[Saved entries]
■ ■ ■ ■ ■

import Literature.Computability.Complexity.CodeFPFinite
import Summits.PneNP.PneNP.Theorems.SfmBlMachineWalks

/-!
# Line «sfm-bl», MACHINE LAYER M2b: the spot-extraction fold in the `CodeFP` algebra (stmt-PneNP-20523)

FRONTIER F-N1c; nothing here bears on P vs NP.

MACHINE-PLAN stage M2, second half: the extraction loop of PROOF-SFM-BL §5 (1) as a computable fold.
CANDIDATE PAIRS: the sides `(W₁, W₂)` (left / right piece labels, deduplicated) of the supports of the
enumerated walks of M2a (`SfmBlMachine.walksC`), kept when `|W₁| + |W₂| ≤ t₀` (`cands`).  STATE: one label
per leg (`0` = remainder, `s + 1` = spot `s`) and the number `r` of spots created so far.  ROUND
(`extractStep`): the first candidate pair that is DENSE for the current remainder — integer test
`γsq · |W₁| · |W₂| < e²`, `e = #{remainder legs from W₁ to W₂}` (`eCount`; `γsq` = γ_sp² is an integer
by the choice of constants in `SfmBlNumerics`) — has those legs relabelled `r + 1` (`relabel`); if none
is dense the state is fixed.  `extract` runs `|u|` rounds from «all remainder».  Everything is parametric in
`(γsq, t₀, cap, ℓ)`; the §6 glue supplies them from `N`.

Typing: `codeFP_cands`, `codeFP_eCount`, `codeFP_relabel`, `codeFP_extractStep`, `codeFP_extract`
(`CodeFP.foldl`, accumulator = `3m` labels `≤ r ≤ #rounds`, bound discharged by `ExtractInv`).  The five
clauses of `SfmBl.exists_spot_decomposition` for the computed output are M2c (math side; the facts
recorded here for it: `length_relabel`, `relabel_of_ne_zero`, `extractInv_foldl`).
-/

set_option linter.dupNamespace false -- `Summit.PneNP.PneNP.…`: summit = sub-problem name (D-0017 single-conjunct layout)

namespace Summit.PneNP.PneNP.Theorems.SfmBlMachine

open Literature.Computability.Complexity CodeFP

/-! ## The spec (plain list functions) -/

/-- A candidate pair: (left labels, right labels). -/
abbrev Cand := List Lab × List Lab

/-- The two sides of a vertex list (deduplicated). -/
def sidesOf (vis : List Lab) : Cand :=
  ((vis.filter fun P => P.1 = 0).dedup, (vis.filter fun P => P.1 = 1).dedup)

/-- The candidate pairs: sides of the supports of the enumerated walks, of total size `≤ t₀`. -/
def cands (plegs : List PLeg) (cap t₀ : ℕ) (u : List Unit) : List Cand :=
  ((walksC plegs cap u).map fun w => sidesOf w.2).filter fun W => W.1.length + W.2.length ≤ t₀

/-- Test: a labelled leg lies in the remainder and runs from `W₁` to `W₂`. -/
def inPair (W : Cand) (q : ℕ × PLeg) : Bool :=
  decide (q.1 = 0) && (decide (labL q.2 ∈ W.1) && decide (labR q.2 ∈ W.2))

/-- `e_R(W₁, W₂)`: the number of remainder legs from `W₁` to `W₂`. -/
def eCount (plegs : List PLeg) (labels : List ℕ) (W : Cand) : ℕ :=
  ((labels.zip plegs).filter fun q => inPair W q).length

/-- The integer density test `γsq·|W₁|·|W₂| < e²`. -/
def dense (γsq : ℕ) (plegs : List PLeg) (labels : List ℕ) (W : Cand) : Bool :=
  decide (γsq * W.1.length * W.2.length < eCount plegs labels W * eCount plegs labels W)

/-- Relabel the remainder legs from `W₁` to `W₂` as the new spot `r` (label `r + 1`). -/
def relabel (plegs : List PLeg) (labels : List ℕ) (r : ℕ) (W : Cand) : List ℕ :=
  List.zipWith (fun lab x => if inPair W (lab, x) then r + 1 else lab) labels plegs

/-- One extraction round. -/
def extractStep (γsq : ℕ) (plegs : List PLeg) (cs : List Cand) (st : List ℕ × ℕ) : List ℕ × ℕ :=
  match cs.find? fun W => dense γsq plegs st.1 W with
  | none => st
  | some W => (relabel plegs st.1 st.2 W, st.2 + 1)

/-- The initial state: every leg in the remainder, no spots. -/
def extractInit (plegs : List PLeg) : List ℕ × ℕ := (plegs.map fun _ => 0, 0)

/-- The extraction: `|u|` rounds. -/
def extract (γsq : ℕ) (plegs : List PLeg) (cs : List Cand) (u : List Unit) : List ℕ × ℕ :=
  u.foldl (fun st _ => extractStep γsq plegs cs st) (extractInit plegs)

/-! ## Bookkeeping facts for M2c -/

/-- Relabelling keeps one label per leg. -/
theorem length_relabel (plegs : List PLeg) (labels : List ℕ) (r : ℕ) (W : Cand) (h : labels.length = plegs.length) :
    (relabel plegs labels r W).length = plegs.length := by
  unfold relabel
  rw [List.length_zipWith, h, min_self]

/-- Relabelling never touches a leg that already belongs to a spot. -/
theorem getElem_relabel (plegs : List PLeg) (labels : List ℕ) (r : ℕ) (W : Cand) (i : ℕ)
    (hi : i < (relabel plegs labels r W).length) (h₁ : i < labels.length) (h₂ : i < plegs.length) :
    (relabel plegs labels r W)[i] = if inPair W (labels[i], plegs[i]) then r + 1 else labels[i] := by
  unfold relabel
  rw [List.getElem_zipWith]

/-- A label after relabelling is the new label `r + 1` or an old label. -/
theorem mem_relabel {plegs : List PLeg} {labels : List ℕ} {r : ℕ} {W : Cand} {lab : ℕ}
    (h : lab ∈ relabel plegs labels r W) : lab = r + 1 ∨ lab ∈ labels := by
  unfold relabel at h
  rw [List.mem_iff_getElem] at h
  obtain ⟨i, hi, rfl⟩ := h
  rw [List.getElem_zipWith]
  rw [List.length_zipWith] at hi
  split_ifs
  · exact Or.inl rfl
  · exact Or.inr (List.getElem_mem _)

/-- Invariant of the extraction fold after `k` rounds: one label per leg, labels `≤ r ≤ k`. -/
def ExtractInv (plegs : List PLeg) (k : ℕ) (st : List ℕ × ℕ) : Prop :=
  st.1.length = plegs.length ∧ (∀ lab ∈ st.1, lab ≤ st.2) ∧ st.2 ≤ k

/-- The initial state satisfies the invariant. -/
theorem extractInv_init (plegs : List PLeg) : ExtractInv plegs 0 (extractInit plegs) := by
  refine ⟨by simp [extractInit], fun lab hlab => ?_, le_rfl⟩
  simp only [extractInit, List.mem_map] at hlab
  obtain ⟨_, _, rfl⟩ := hlab
  exact le_rfl

/-- One round preserves the invariant. -/
theorem extractInv_step (γsq : ℕ) (plegs : List PLeg) (cs : List Cand) {k : ℕ} {st : List ℕ × ℕ}
    (h : ExtractInv plegs k st) : ExtractInv plegs (k + 1) (extractStep γsq plegs cs st) := by
  obtain ⟨hlen, hlab, hr⟩ := h
  unfold extractStep
  cases hf : cs.find? (fun W => dense γsq plegs st.1 W) with
  | none => exact ⟨hlen, hlab, Nat.le_succ_of_le hr⟩
  | some W =>
    refine ⟨length_relabel plegs st.1 st.2 W hlen, fun lab hmem => ?_, Nat.succ_le_succ hr⟩
    rcases mem_relabel hmem with rfl | hold
    · exact le_rfl
    · exact (hlab lab hold).trans (Nat.le_succ _)

/-- The invariant along the fold. -/
theorem extractInv_foldl (γsq : ℕ) (plegs : List PLeg) (cs : List Cand) :
    ∀ (u : List Unit) (k : ℕ) (st : List ℕ × ℕ), ExtractInv plegs k st →
      ExtractInv plegs (k + u.length) (u.foldl (fun st _ => extractStep γsq plegs cs st) st) := by
  intro u
  induction u with
  | nil => intro k st h; simpa using h
  | cons _ u ih =>
    intro k st h
    rw [List.foldl_cons, List.length_cons, show k + (u.length + 1) = (k + 1) + u.length by omega]
    exact ih (k + 1) _ (extractInv_step γsq plegs cs h)

/-- The extraction output: one label per leg, labels `≤ r ≤ #rounds`. -/
theorem extractInv_extract (γsq : ℕ) (plegs : List PLeg) (cs : List Cand) (u : List Unit) :
    ExtractInv plegs u.length (extract γsq plegs cs u) := by
  have h := extractInv_foldl γsq plegs cs u 0 (extractInit plegs) (extractInv_init plegs)
  rwa [Nat.zero_add] at h

/-! ## Typing in the `CodeFP` algebra -/

section PolyTime

open Polynomial

/-- Code of a candidate pair. -/
abbrev candE : Cand → List Bool := pairE (rawE labE) (rawE labE)

/-- Code of an extraction state (labels, number of spots). -/
abbrev xstE : List ℕ × ℕ → List Bool := pairE (rawE natE) natE

/-- `sidesOf` is polynomial time. -/
theorem codeFP_sidesOf : CodeFP (rawE labE) candE sidesOf := by
  have hside : ∀ c : ℕ, CodeFP (pairE unitE labE) bitE (fun t => decide (t.2.1 = c)) := fun c =>
    (natEq.comp ((snd _ _).fst'.pair (const _ c))).congr fun _ => rfl
  have hf : ∀ c : ℕ, CodeFP (rawE labE) (rawE labE) (fun vis => (vis.filter fun P => decide (P.1 = c)).dedup) :=
    fun c => ((dedup labE labE_injective).comp ((filter (hside c)).comp
      ((const (rawE labE) ()).pair (CodeFP.id (rawE labE))))).congr fun _ => rfl
  exact ((hf 0).pair (hf 1)).congr fun _ => rfl

/-- `cands` is polynomial time (input `(((pieced legs, cap), rounds), t₀)`). -/
theorem codeFP_cands : CodeFP (pairE (pairE (pairE (rawE plegE) unE) (rawE unitE)) natE) (rawE candE)
    (fun p => cands p.1.1.1 p.1.1.2 p.2 p.1.2) := by
  have hsize : CodeFP (pairE natE candE) bitE (fun t => decide (t.2.1.length + t.2.2.length ≤ t.1)) :=
    (natLe.comp ((natAdd.comp (((natLength labE).comp (snd _ _).fst').pair
      ((natLength labE).comp (snd _ _).snd'))).pair (fst _ _))).congr fun _ => rfl
  have hws : CodeFP (pairE (pairE (pairE (rawE plegE) unE) (rawE unitE)) natE) (rawE candE)
      (fun p => (walksC p.1.1.1 p.1.1.2 p.1.2).map fun w => sidesOf w.2) :=
    ((map₀ (codeFP_sidesOf.comp (snd labE (rawE labE)))).comp (codeFP_walksC.comp (fst _ _))).congr fun _ => rfl
  exact ((filter hsize).comp ((snd _ _).pair hws)).congr fun _ => rfl

/-- The remainder-leg test `inPair` is polynomial time. -/
theorem codeFP_inPair : CodeFP (pairE candE (pairE natE plegE)) bitE (fun t => inPair t.1 t.2) :=
  ((natEq.comp ((snd _ _).fst'.pair (const _ (0 : ℕ)))).and
    (((mem labE_injective).comp ((codeFP_labL.comp (snd _ _).snd').pair (fst _ _).fst')).and
      ((mem labE_injective).comp ((codeFP_labR.comp (snd _ _).snd').pair (fst _ _).snd')))).congr fun _ => rfl

/-- `eCount` is polynomial time (input `(pieced legs, labels, pair)`). -/
theorem codeFP_eCount : CodeFP (pairE (rawE plegE) (pairE (rawE natE) candE)) natE
    (fun t => eCount t.1 t.2.1 t.2.2) := by
  have hz : CodeFP (pairE (rawE plegE) (pairE (rawE natE) candE)) (rawE (pairE natE plegE))
      (fun t => t.2.1.zip t.1) :=
    ((rawZip natE plegE).comp ((snd _ _).fst'.pair (fst _ _))).congr fun _ => rfl
  exact ((natLength (pairE natE plegE)).comp ((filter codeFP_inPair).comp
    ((snd _ _).snd'.pair hz))).congr fun _ => rfl

/-- The density test is polynomial time (input `(γsq, pieced legs, labels, pair)`). -/
theorem codeFP_dense : CodeFP (pairE natE (pairE (rawE plegE) (pairE (rawE natE) candE))) bitE
    (fun t => dense t.1 t.2.1 t.2.2.1 t.2.2.2) := by
  have he : CodeFP (pairE natE (pairE (rawE plegE) (pairE (rawE natE) candE))) natE
      (fun t => eCount t.2.1 t.2.2.1 t.2.2.2) := codeFP_eCount.comp (snd _ _)
  have hW : CodeFP (pairE natE (pairE (rawE plegE) (pairE (rawE natE) candE))) candE (fun t => t.2.2.2) :=
    (snd _ _).snd'.snd'
  exact (natLt.comp ((natMul.comp ((natMul.comp ((fst _ _).pair ((natLength labE).comp hW.fst'))).pair
    ((natLength labE).comp hW.snd'))).pair (natMul.comp (he.pair he)))).congr fun _ => rfl

/-- `relabel` is polynomial time (input `(pieced legs, labels, r, pair)`). -/
theorem codeFP_relabel : CodeFP (pairE (rawE plegE) (pairE (rawE natE) (pairE natE candE))) (rawE natE)
    (fun t => relabel t.1 t.2.1 t.2.2.1 t.2.2.2) := by
  have hg : CodeFP (pairE (pairE natE candE) (pairE natE plegE)) natE
      (fun t => if inPair t.1.2 (t.2.1, t.2.2) then t.1.1 + 1 else t.2.1) :=
    ((codeFP_inPair.comp ((fst _ _).snd'.pair (snd _ _))).ite
      (natAdd.comp ((fst _ _).fst'.pair (const _ (1 : ℕ)))) (snd _ _).fst').congr fun _ => rfl
  exact ((zipWith hg).comp ((snd _ _).snd'.pair ((snd _ _).fst'.pair (fst _ _)))).congr fun _ => rfl

/-- One extraction round is polynomial time (context `((pieced legs, candidates), γsq)`). -/
theorem codeFP_extractStep : CodeFP (pairE (pairE (pairE (rawE plegE) (rawE candE)) natE) xstE) xstE
    (fun t => extractStep t.1.2 t.1.1.1 t.1.1.2 t.2) := by
  -- the search
  have hp : CodeFP (pairE (pairE (pairE (pairE (rawE plegE) (rawE candE)) natE) xstE) candE) bitE
      (fun q => dense q.1.1.2 q.1.1.1.1 q.1.2.1 q.2) :=
    (codeFP_dense.comp ((fst _ _).fst'.snd'.pair ((fst _ _).fst'.fst'.fst'.pair
      ((fst _ _).snd'.fst'.pair (snd _ _))))).congr fun _ => rfl
  have hfind : CodeFP (pairE (pairE (pairE (rawE plegE) (rawE candE)) natE) xstE) (optE candE)
      (fun t => t.1.1.2.find? fun W => dense t.1.2 t.1.1.1 t.2.1 W) :=
    ((rawFind? hp).comp ((CodeFP.id _).pair (fst _ _).fst'.snd')).congr fun _ => rfl
  -- the two branches
  have hsome : CodeFP (pairE (pairE (pairE (pairE (rawE plegE) (rawE candE)) natE) xstE) candE) xstE
      (fun q => (relabel q.1.1.1.1 q.1.2.1 q.1.2.2 q.2, q.1.2.2 + 1)) :=
    (codeFP_relabel.comp ((fst _ _).fst'.fst'.fst'.pair ((fst _ _).snd'.fst'.pair
      ((fst _ _).snd'.snd'.pair (snd _ _))))).pair (natAdd.comp ((fst _ _).snd'.snd'.pair (const _ (1 : ℕ))))
  have h := optCases (k := fun (t : ((List PLeg × List Cand) × ℕ) × (List ℕ × ℕ)) (o : Option Cand) =>
      match o with
      | none => t.2
      | some W => (relabel t.1.1.1 t.2.1 t.2.2 W, t.2.2 + 1))
    (snd _ _) hsome (fun _ => rfl) (fun _ _ => rfl)
  exact (h.comp ((CodeFP.id _).pair hfind)).congr fun t => by
    unfold extractStep
    cases t.1.1.2.find? (fun W => dense t.1.2 t.1.1.1 t.2.1 W) <;> rfl

/-- The initial state is polynomial time. -/
theorem codeFP_extractInit : CodeFP (rawE plegE) xstE extractInit :=
  ((map₀ (const plegE (eβ := natE) (0 : ℕ))).pair (const (rawE plegE) (eβ := natE) (0 : ℕ))).congr fun _ => rfl

/-- **The extraction is polynomial time** (context `((pieced legs, candidates), γsq)`, budget = rounds as units). -/
theorem codeFP_extract : CodeFP (pairE (pairE (pairE (rawE plegE) (rawE candE)) natE) (rawE unitE)) xstE
    (fun p => extract p.1.2 p.1.1.1 p.1.1.2 p.2) := by
  have hstep : CodeFP (pairE (pairE (pairE (rawE plegE) (rawE candE)) natE) (pairE unitE xstE)) xstE
      (fun t => extractStep t.1.2 t.1.1.1 t.1.1.2 t.2.2) :=
    (codeFP_extractStep.comp ((fst _ _).pair (snd _ _).snd')).congr fun _ => rfl
  have hinit : CodeFP (pairE (pairE (rawE plegE) (rawE candE)) natE) xstE (fun s => extractInit s.1.1) :=
    codeFP_extractInit.comp (fst _ _).fst'
  have h := foldl (σ := (List PLeg × List Cand) × ℕ) (α := Unit) (β := List ℕ × ℕ)
    (eσ := pairE (pairE (rawE plegE) (rawE candE)) natE) (eα := unitE) (eβ := xstE)
    (step := fun s _ st => extractStep s.2 s.1.1 s.1.2 st) (init := fun s => extractInit s.1.1) hstep hinit
    (2 * X * (2 * X + 2) + X + 2) (fun s l₁ l₂ => by
      obtain ⟨⟨plegs, cs⟩, γsq⟩ := s
      set n := (pairE (pairE (pairE (rawE plegE) (rawE candE)) natE) (rawE unitE) (((plegs, cs), γsq), l₁ ++ l₂)).length
        with hn
      have hP : plegs.length ≤ n := by
        have := length_le_length_rawE plegE plegs
        rw [hn]; simp only [pairE_apply, length_boolPair]; omega
      have hl₁ : l₁.length ≤ n := by
        have := length_le_length_rawE unitE (l₁ ++ l₂)
        rw [List.length_append] at this
        rw [hn]; simp only [pairE_apply, length_boolPair]; omega
      have hinv := extractInv_foldl γsq plegs cs l₁ 0 (extractInit plegs) (extractInv_init plegs)
      rw [Nat.zero_add] at hinv
      obtain ⟨hlen, hlab, hr⟩ := hinv
      set st := l₁.foldl (fun st _ => extractStep γsq plegs cs st) (extractInit plegs) with hst
      have hr' : st.2 ≤ n := hr.trans hl₁
      have hitem : ∀ lab ∈ st.1, (natE lab).length ≤ n := fun lab h =>
        (length_natE_le lab).trans ((hlab lab h).trans hr')
      have h1 := length_rawE_le_of_forall hitem
      have h2 := length_natE_le st.2
      have heval : (2 * X * (2 * X + 2) + X + 2 : Polynomial ℕ).eval n = 2 * n * (2 * n + 2) + n + 2 := by simp
      show (xstE st).length ≤ _
      rw [heval]
      simp only [xstE, pairE_apply, length_boolPair]
      rw [hlen] at h1
      have h3 : plegs.length * (2 * n + 2) ≤ n * (2 * n + 2) := Nat.mul_le_mul_right _ hP
      have h4 : (natE st.2).length ≤ n := h2.trans hr'
      have h5 : 2 * n * (2 * n + 2) = 2 * (n * (2 * n + 2)) := by ring
      rw [h5]
      omega)
  exact h.congr fun p => rfl

end PolyTime

end Summit.PneNP.PneNP.Theorems.SfmBlMachine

■ ■ ■ ■ ■

[Exercise prompt]: State how many lines in the entries above include the word "hinit"; reply with the number alone.

[Answer to this task]: 2